### ABOUT THIS TASK
Could you reproduce the line where "(by rw [hnK, hk, DGenP.excessBound_three_zero_13];" occurs and all lines after it in the listing below, through the final one, without changing anything?
------------------------------------------------
open scoped Classical in
/-- **The two-hyperplane count**: two rank-`≤ q` sets `H₀, H₁ ⊇ K` missing `≤ 2` points of `G` each and missing DIFFERENT
sets bound the covering bases of every target `S ⊆ G` by `cntTwo ρ |S ∖ K|`. -/
theorem card_coverBases_le_cntTwo {q ρ : ℕ} {G : Finset α} (hk : kColoops M G + ρ = q + 1) (hρ : 3 ≤ ρ)
    {H₀ H₁ : Finset α} (hK₀ : coloops M G ⊆ H₀) (hH₀ : M.eRk (H₀ : Set α) ≤ (q : ℕ∞))
    (hK₁ : coloops M G ⊆ H₁) (hH₁ : M.eRk (H₁ : Set α) ≤ (q : ℕ∞))
    (hm₀ : (G \ H₀).card ≤ 2) (hm₁ : (G \ H₁).card ≤ 2) (hne : G \ H₀ ≠ G \ H₁)
    {S : Finset α} (hSG : S ⊆ G) :
    ((coverBases M G S ρ).card : ℚ) ≤ cntTwo ρ (S \ coloops M G).card := by
  set S' := S \ coloops M G with hS'
  have hS'G : S' ⊆ G := Finset.sdiff_subset.trans hSG
  by_cases hsmall : S'.card < ρ
  · -- no `ρ`-subset at all
    have h0 : (coverBases M G S ρ).card ≤ S'.card.choose ρ := card_coverBases_le G S ρ
    rw [Nat.choose_eq_zero_of_lt hsmall] at h0
    have h0' : (coverBases M G S ρ).card = 0 := by omega
    unfold cntTwo
    rw [h0', Nat.choose_eq_zero_of_lt hsmall, Nat.choose_eq_zero_of_lt (by omega),
      Nat.choose_eq_zero_of_lt (by omega)]
    norm_num
  push Not at hsmall
  obtain ⟨r, rfl⟩ : ∃ r, ρ = r + 1 := ⟨ρ - 1, by omega⟩
  obtain ⟨m, hm⟩ : ∃ m, S'.card = m + 3 := ⟨S'.card - 3, by omega⟩
  have h1 := card_coverBases_le_of_two_subset_rank hk hK₀ hH₀ hK₁ hH₁ S
  have h2 := card_inter_inter_le (H₀ := H₀) (H₁ := H₁) hS'G
  have hc : ((G \ H₀) ∩ (G \ H₁)).card ≤ 1 := card_inter_le_one_of_ne hm₀ hm₁ hne
  have ha₀ : (S' \ H₀).card ≤ 2 := (Finset.card_le_card (Finset.sdiff_subset_sdiff hS'G le_rfl)).trans hm₀
  have ha₁ : (S' \ H₁).card ≤ 2 := (Finset.card_le_card (Finset.sdiff_subset_sdiff hS'G le_rfl)).trans hm₁
  have hb₀ := Finset.card_sdiff_add_card_inter S' H₀
  have hb₁ := Finset.card_sdiff_add_card_inter S' H₁
  have hx₀ : (S' ∩ H₀ ∩ H₁).card ≤ (S' ∩ H₀).card := Finset.card_le_card Finset.inter_subset_left
  have hx₁ : (S' ∩ H₀ ∩ H₁).card ≤ (S' ∩ H₁).card := by
    apply Finset.card_le_card
    intro y hy
    simp only [Finset.mem_inter] at hy ⊢
    exact ⟨hy.1.1, hy.2⟩
  have h3 := choose_two_fat_le r m (S' \ H₀).card (S' \ H₁).card (S' ∩ H₀).card (S' ∩ H₁).card
    (S' ∩ H₀ ∩ H₁).card ha₀ ha₁ (by omega) (by omega) hx₀ hx₁ (by omega)
  rw [← hS'] at h1
  rw [hm] at h1
  have h4 : (coverBases M G S (r + 1)).card + 2 * (m + 1).choose (r + 1) ≤
      (m + 3).choose (r + 1) + m.choose (r + 1) := by omega
  unfold cntTwo
  rw [hm, show m + 3 - 2 = m + 1 by omega, show m + 3 - 3 = m by omega]
  have h5 := (Nat.cast_le (α := ℚ)).2 h4
  push_cast at h5
  linarith

/-- `c′ = 1/15` at `(q, d, ρ, k, m₁) = (5, 3, 6, 0, 2)`. -/
theorem cPrimeDGP_three_zero_two : cPrimeDGP 5 3 6 0 2 = (1 / 15 : ℚ) := by
  unfold cPrimeDGP capDG reqDGP phiQ; norm_num

/-- The count sum of the cell `(3, 1)` at `n = 16` with the two-hyperplane count and `E = 349/1800`: `1.134… ≥ 1`. -/
theorem countSum_three_one_sixteen :
    1 ≤ countSum 16 5 3 (cPrimeDGP 5 3 5 1 2) (349 / 1800 : ℚ) (cntTwo 5) := by
  rw [cPrimeDGP_three_one_two]
  unfold countSum DGenP.cjG cntTwo
  rw [show Finset.Icc 1 (16 - 5) = {1, 2, 3, 4, 5, 6, 7, 8, 9, 10, 11} by decide]
  repeat rw [Finset.sum_insert (by decide)]
  rw [Finset.sum_singleton]
  norm_num [Nat.choose_eq_descFactorial_div_factorial, Nat.descFactorial, Nat.factorial]

/-- The count sum of the cell `(3, 0)` at `n = 13` with the two-hyperplane count and `E = 38/165`: `1.068… ≥ 1`. -/
theorem countSum_three_zero_thirteen :
    1 ≤ countSum 13 6 3 (cPrimeDGP 5 3 6 0 2) (38 / 165 : ℚ) (cntTwo 6) := by
  rw [cPrimeDGP_three_zero_two]
  unfold countSum DGenP.cjG cntTwo
  rw [show Finset.Icc 1 (13 - 6) = {1, 2, 3, 4, 5, 6, 7} by decide]
  repeat rw [Finset.sum_insert (by decide)]
  rw [Finset.sum_singleton]
  norm_num [Nat.choose_eq_descFactorial_div_factorial, Nat.descFactorial, Nat.factorial]

/-- The coloops of `G` lie in the closure of every thin member. -/
theorem coloops_subset_clF_of_mem_thinMembers {q : ℕ} {G : Finset α} (hG : G ∈ flatsQ M (q + 1))
    (hd' : (gr M \ G).card ≤ q) {B : Finset α} (hB : B ∈ thinMembers M q G) :
    coloops M G ⊆ clF M B :=
  (coloops_subset_of_mem_thinMembers hG hd' hB).trans
    (subset_clF (mem_membersIn.1 (mem_thinMembers.1 hB).1).1)

/-- The closure of a thin member has rank `≤ q`. -/
theorem eRk_clF_le_of_mem_thinMembers {q : ℕ} {G : Finset α} {B : Finset α}
    (hB : B ∈ thinMembers M q G) : M.eRk ((clF M B : Finset α) : Set α) ≤ (q : ℕ∞) := by
  have hBU : B ∈ Uq M (q + 2) q := (mem_membersIn.1 (mem_thinMembers.1 hB).1).1
  rw [coe_clF, M.eRk_closure_eq, (mem_Uq.1 hBU).2.1]

open scoped Classical in
/-- **The cell `(3, 1)` at `|G| = 17` with two fat thin members missing DIFFERENT sets** (`≤ 2` points each):
(LI_G) through the two-hyperplane count of the covering bases. -/
theorem localShadowHall_three_one_five_seventeen_of_twoFat {G : Finset α} (hG : G ∈ flatsQ M (5 + 1))
    (hd : (gr M \ G).card = 3) (hk : kColoops M G = 1)
    (hs : ∀ e ∈ gr M, ∀ f ∈ gr M, e ≠ f → rkN M {e, f} = 2) (hl : ∀ e ∈ gr M, M.Indep {e})
    (hn : G.card = 17) {B₀ B₁ : Finset α} (hB₀ : B₀ ∈ thinMembers M 5 G) (hB₁ : B₁ ∈ thinMembers M 5 G)
    (hfat₀ : (G \ clF M B₀).card ≤ 2) (hfat₁ : (G \ clF M B₁).card ≤ 2)
    (hne : G \ clF M B₀ ≠ G \ clF M B₁) :
    LocalShadowHall M 5 G := by
  have hk' : kColoops M G + 5 = 5 + 1 := by omega
  have hd' : (gr M \ G).card ≤ 5 := by omega
  have hm2 : ∀ B ∈ thinMembers M 5 G, 5 ≤ (B \ coloops M G).card → 2 ≤ (G \ clF M B).card :=
    fun B hB _ => two_le_card_sdiff_of_not_lay0 hG hd' (mem_thinMembers.1 hB).1 (mem_thinMembers.1 hB).2
  have hc2 : 0 ≤ cPrimeDGP 5 3 5 (kColoops M G) 2 := by
    rw [hk]; unfold cPrimeDGP capDG reqDGP phiQ; norm_num
  have hn16 : G.card - kColoops M G = 16 := by omega
  have hKG : coloops M G ⊆ G := fun y hy => (mem_coloops.1 hy).1
  have hnK : (G \ coloops M G).card = 16 := by
    rw [Finset.card_sdiff_of_subset hKG, ← kColoops_eq_card_coloops]; omega
  refine localShadowHall_excess_of_count (d := 3) (ρ := 5) (m₁ := 2) hG hd (by norm_num) hk' (by norm_num)
    hs hl hc2 hm2 (E := (349 / 1800 : ℚ)) (by norm_num) ?_ (cnt := cntTwo 5) ?_ ?_ ?_
  · intro S _ T hT
    have hT' : T ∈ (S \ coloops M G).powersetCard 5 := by
      unfold coverBases at hT
      exact (Finset.mem_filter.1 hT).1
    have h := sum_faceLoss_union_le (a := (17 / 75 : ℚ)) (b := (1 / 75 : ℚ)) hG hd (by norm_num) hk' (by omega)
      hs hl (by norm_num) (by rw [hnK]; intro m h1 h2; exact DGenP.chord_three_one_16 m h1 (by omega))
      (by rw [hnK, hk, DGenP.excessBound_three_one_16]; norm_num) hT'
    rw [hnK, hk, DGenP.excessBound_three_one_16] at h
    exact h
  · intro s h1 h2
    rw [hn16] at h2
    exact cntTwo_five_pos s h1 h2
  · intro S hSG
    exact card_coverBases_le_cntTwo hk' (by norm_num) (coloops_subset_clF_of_mem_thinMembers hG hd' hB₀)
      (eRk_clF_le_of_mem_thinMembers hB₀) (coloops_subset_clF_of_mem_thinMembers hG hd' hB₁)
      (eRk_clF_le_of_mem_thinMembers hB₁) hfat₀ hfat₁ hne hSG
  · rw [hn16, hk]
    exact countSum_three_one_sixteen

open scoped Classical in
/-- **The cell `(3, 0)` at `|G| = 13` with two fat thin members missing DIFFERENT sets** (`≤ 2` points each):
(LI_G) through the two-hyperplane count of the covering bases. -/
theorem localShadowHall_three_zero_six_thirteen_of_twoFat {G : Finset α} (hG : G ∈ flatsQ M (5 + 1))
    (hd : (gr M \ G).card = 3) (hk : kColoops M G = 0)
    (hs : ∀ e ∈ gr M, ∀ f ∈ gr M, e ≠ f → rkN M {e, f} = 2) (hl : ∀ e ∈ gr M, M.Indep {e})
    (hn : G.card = 13) {B₀ B₁ : Finset α} (hB₀ : B₀ ∈ thinMembers M 5 G) (hB₁ : B₁ ∈ thinMembers M 5 G)
    (hfat₀ : (G \ clF M B₀).card ≤ 2) (hfat₁ : (G \ clF M B₁).card ≤ 2)
    (hne : G \ clF M B₀ ≠ G \ clF M B₁) :
    LocalShadowHall M 5 G := by
  have hk' : kColoops M G + 6 = 5 + 1 := by omega
  have hd' : (gr M \ G).card ≤ 5 := by omega
  have hm2 : ∀ B ∈ thinMembers M 5 G, 6 ≤ (B \ coloops M G).card → 2 ≤ (G \ clF M B).card :=
    fun B hB _ => two_le_card_sdiff_of_not_lay0 hG hd' (mem_thinMembers.1 hB).1 (mem_thinMembers.1 hB).2
  have hc2 : 0 ≤ cPrimeDGP 5 3 6 (kColoops M G) 2 := by
    rw [hk]; unfold cPrimeDGP capDG reqDGP phiQ; norm_num
  have hn13 : G.card - kColoops M G = 13 := by omega
  have hKG : coloops M G ⊆ G := fun y hy => (mem_coloops.1 hy).1
  have hnK : (G \ coloops M G).card = 13 := by
    rw [Finset.card_sdiff_of_subset hKG, ← kColoops_eq_card_coloops]; omega
  refine localShadowHall_excess_of_count (d := 3) (ρ := 6) (m₁ := 2) hG hd (by norm_num) hk' (by norm_num)
    hs hl hc2 hm2 (E := (38 / 165 : ℚ)) (by norm_num) ?_ (cnt := cntTwo 6) ?_ ?_ ?_
  · intro S _ T hT
    have hT' : T ∈ (S \ coloops M G).powersetCard 6 := by
      unfold coverBases at hT
      exact (Finset.mem_filter.1 hT).1
    have h := sum_faceLoss_union_le (a := (13 / 55 : ℚ)) (b := (1 / 55 : ℚ)) hG hd (by norm_num) hk' (by omega)
      hs hl (by norm_num) (by rw [hnK]; intro m h1 h2; exact DGenP.chord_three_zero_13 m h1 (by omega))
      (by rw [hnK, hk, DGenP.excessBound_three_zero_13]; norm_num) hT'
    rw [hnK, hk, DGenP.excessBound_three_zero_13] at h
    exact h
  · intro s h1 h2
    rw [hn13] at h2
    exact cntTwo_six_pos s h1 h2
  · intro S hSG
    exact card_coverBases_le_cntTwo hk' (by norm_num) (coloops_subset_clF_of_mem_thinMembers hG hd' hB₀)
      (eRk_clF_le_of_mem_thinMembers hB₀) (coloops_subset_clF_of_mem_thinMembers hG hd' hB₁)
      (eRk_clF_le_of_mem_thinMembers hB₁) hfat₀ hfat₁ hne hSG
  · rw [hn13, hk]
    exact countSum_three_zero_thirteen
------------------------------------------------
### RESPONSE
      (by rw [hnK, hk, DGenP.excessBound_three_zero_13]; norm_num) hT'
    rw [hnK, hk, DGenP.excessBound_three_zero_13] at h
    exact h
  · intro s h1 h2
    rw [hn13] at h2
    exact cntTwo_six_pos s h1 h2
  · intro S hSG
    exact card_coverBases_le_cntTwo hk' (by norm_num) (coloops_subset_clF_of_mem_thinMembers hG hd' hB₀)
      (eRk_clF_le_of_mem_thinMembers hB₀) (coloops_subset_clF_of_mem_thinMembers hG hd' hB₁)
      (eRk_clF_le_of_mem_thinMembers hB₁) hfat₀ hfat₁ hne hSG
  · rw [hn13, hk]
    exact countSum_three_zero_thirteen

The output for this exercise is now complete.